On top of that, there are also the issues that have plagued LLMs like ChatGPT since their inception: bias, racism, sexism, and overall problematic behavior. These issues arise because, as we mentioned, these bots have been trained on text produced by biased humans.
While OpenAI might have attempted to rein in the worst behaviors of its popular chatbot, ChatGPT is not immune to this problematic behavior. Another preprint study released in April found that users could get ChatGPT to espouse hate speech by prompting it to act like a “bad person.” Other LLMs have not fared better, with one bot from Meta claiming erroneously that Stanford University researchers created a functioning “gaydar” to find homosexual people on Facebook.
To their credit, Williams is open about the fact that the team was intentionally vague on the details of the generative agents. They had no clear race, gender, or socioeconomic status. They did the same for the virus, which they gave a fictional name with no clear disease type. “We didn't want to go into too much detail of what composed their persona in fear of biasing the agents,” Williams said.
Dowdy acknowledged that our behavior is—in some ways—determined by our language. Also, the language we use might actually be a solid indicator of where a disease is and where it might spread to. However, an LLM like ChatGPT likely might not be the best tool for modeling an epidemic.

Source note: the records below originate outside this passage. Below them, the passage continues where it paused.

/-- ★ **THE ROW COEFFICIENT OF A PRODUCT STEP.**  Two independent blocks stepped by Markov kernels `κ₁`, `κ₂` with rows `α₁`-, `α₂`-close (`α₂ ∈ [0, 1]`): the rows of the product
step `κ₁ ∥ₖ κ₂` (`(x₁, x₂) ↦ κ₁ x₁ ⊗ κ₂ x₂`, Mathlib `Kernel.parallelComp`) are `(α₁ + α₂ − α₁α₂) = 1 − (1 − α₁)(1 − α₂)`-close — g4 file 1's `abs_prod_real_sub_prod_real_le_of_tv` on the
row pairs; SHARP by g4 file 2's `tv_prod_sharp_toy` (two-point rows).  LOCATED READING (the honest limit of file 1, as a theorem): over `N` independent blocks each contracting by
`α < 1` the global coefficient is only `1 − (1 − α)^N → 1` — Dobrushin's contraction, like dag-n19-c's TV_cl itself, is a PER-CLASS ∕ per-block tool, not a volume-uniform one
(the TV analogue of g6-B4's «projective diameters ADD over independent blocks»). [folklore] -/
theorem rows_parallelComp_le (κ₁ : Kernel X₁ Y₁) [IsMarkovKernel κ₁] (κ₂ : Kernel X₂ Y₂) [IsMarkovKernel κ₂] {α₁ α₂ : ℝ} (hα₂0 : 0 ≤ α₂) (hα₂1 : α₂ ≤ 1)
    (hα₁ : ∀ x y, ∀ S : Set Y₁, MeasurableSet S → |(κ₁ x).real S - (κ₁ y).real S| ≤ α₁)
    (hα₂ : ∀ x y, ∀ S : Set Y₂, MeasurableSet S → |(κ₂ x).real S - (κ₂ y).real S| ≤ α₂) (x y : X₁ × X₂) {S : Set (Y₁ × Y₂)}
    (hS : MeasurableSet S) :
    |((κ₁ ∥ₖ κ₂) x).real S - ((κ₁ ∥ₖ κ₂) y).real S| ≤ α₁ + α₂ - α₁ * α₂ := by
  rw [Kernel.parallelComp_apply, Kernel.parallelComp_apply]
  exact abs_prod_real_sub_prod_real_le_of_tv (p := κ₁ y.1) (p' := κ₁ x.1) (q := κ₂ y.2) (q' := κ₂ x.2) hα₂0 hα₂1
    (fun S hS => hα₁ x.1 y.1 S hS) (fun S hS => hα₂ x.2 y.2 S hS) hS

/-- **A CONTRACTING BLOCK NEXT TO A FROZEN ONE DOES NOT CONTRACT THE PAIR**: with `α₂ = 1` (the second block's step arbitrary, e.g. finite range with disjoint rows) the product
coefficient is `1` whatever `α₁` is — the arithmetic face of «no volume-uniform contraction». [folklore] -/
theorem rows_parallelComp_le_one_of_frozen (κ₁ : Kernel X₁ Y₁) [IsMarkovKernel κ₁] (κ₂ : Kernel X₂ Y₂) [IsMarkovKernel κ₂] {α₁ : ℝ}
    (hα₁ : ∀ x y, ∀ S : Set Y₁, MeasurableSet S → |(κ₁ x).real S - (κ₁ y).real S| ≤ α₁) (x y : X₁ × X₂) {S : Set (Y₁ × Y₂)}
    (hS : MeasurableSet S) :
    |((κ₁ ∥ₖ κ₂) x).real S - ((κ₁ ∥ₖ κ₂) y).real S| ≤ 1 := by
  have h := rows_parallelComp_le κ₁ κ₂ (α₂ := 1) zero_le_one le_rfl hα₁ (fun x y S _ => rows_le_one κ₂ x y S) x y hS
  linarith

end Blocks

/-! ## §4 Bridge to g6: Birkhoff's coefficient dominates Dobrushin's [folklore] -/

section Birkhoff

variable {X Y : Type*} [MeasurableSpace X] [MeasurableSpace Y]

/-- ★ **ROWS THAT ARE MUTUAL BOUNDED TILTS ARE `tanh(δ∕2)`-CLOSE.**  If every two rows of the Markov kernel `κ` are log-density tilts of each other with a tilt bounded by `δ`
(`κ_y = (κ_x).tilted g`, `|g| ≤ δ` — g6's hypothesis «rows of cross-ratio (projective) diameter `Δ = 2δ`» in density letters), then the rows are `tanh(δ∕2) = tanh(Δ∕4)`-close on
every measurable set — dag-n14-w3's SHARP tilt-defect constant `YMDAG.N14.SharpTilt.abs_measureReal_tilted_sub_le_tanh` BY NAME (attained on two-point rows, their
`sharp_two_point`).  So a common step's DOBRUSHIN coefficient never exceeds its BIRKHOFF coefficient `tanh(Δ∕4)` (g6-B1 `tanh_quarter_*`): whatever g6's `…N19CoreCommonStep`
contracts in the log-ratio currency, file 1 contracts at least as fast in the TV currency — and file 1 also covers steps of infinite projective diameter. [folklore] -/
theorem rows_le_tanh_of_tilts (κ : Kernel X Y) [IsMarkovKernel κ] {δ : ℝ}
    (h : ∀ x y, ∃ g : Y → ℝ, Measurable g ∧ (∀ z, |g z| ≤ δ) ∧ κ y = (κ x).tilted g) (x y : X) {S : Set Y} (hS : MeasurableSet S) :
    |(κ x).real S - (κ y).real S| ≤ Real.tanh (δ / 2) := by
  obtain ⟨g, hgm, hgb, hy⟩ := h x y
  rw [hy, abs_sub_comm]
  exact YMDAG.N14.SharpTilt.abs_measureReal_tilted_sub_le_tanh hgm hgb hS

/-- ★★ **A COMMON STEP OF PROJECTIVE DIAMETER `2δ` CONTRACTS THE TV RADIUS BY `tanh(δ∕2)`**: file 1's `abs_comp_real_sub_comp_real_le_mul_of_tv` with the row coefficient of
`rows_le_tanh_of_tilts` — base laws `ρ₁`-close ⇒ images `tanh(δ∕2)·ρ₁`-close.  (The TV face of g6-S's `classOsc_kernel_le_tanh_mul`; the rates coincide, the currencies differ:
g6 contracts the CLASS-OSCILLATION half of `Core` and leaves a source floor, this contracts the whole per-`K` TV_cl letter.) [folklore] -/
theorem abs_comp_real_sub_comp_real_le_tanh_mul_of_tv {p p' : Measure X} [IsProbabilityMeasure p] [IsProbabilityMeasure p'] (κ : Kernel X Y) [IsMarkovKernel κ]
    {δ ρ₁ : ℝ} (h : ∀ x y, ∃ g : Y → ℝ, Measurable g ∧ (∀ z, |g z| ≤ δ) ∧ κ y = (κ x).tilted g)
    (h₁ : ∀ S : Set X, MeasurableSet S → |p'.real S - p.real S| ≤ ρ₁) {S : Set Y} (hS : MeasurableSet S) :
    |(κ ∘ₘ p').real S - (κ ∘ₘ p).real S| ≤ Real.tanh (δ / 2) * ρ₁ :=
  abs_comp_real_sub_comp_real_le_mul_of_tv (fun x y _ hT => rows_le_tanh_of_tilts κ h x y hT) h₁ hS

end Birkhoff

end Summit.QuantumFields.YangMills.BalabanUVNodes.N19TVCommonStepContractionClasses

end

“I think we ascribe a lot to models like ChatGPT because we’re impressed with how well they talk,” he said. “But just because they speak well doesn’t mean they can do other things well. We have to realize what these things are used for. Don’t over-humanize ChatGPT just because it can talk like a human.”
For now, the Virginia Tech team plans to “let the model rest” while focusing on researching generative agent-based modeling for other applications, according to Williams. If there’s anything we’ve learned from the past several years of the pandemic, though, it’s that the more tools that we have at our disposal the better.
However, with the infusion of largely experimental technology like ChatGPT, it might be worthwhile to pause and ask ourselves whether or not this is the right tool for the job—or we might find ourselves in a situation where the cure is worse than the disease.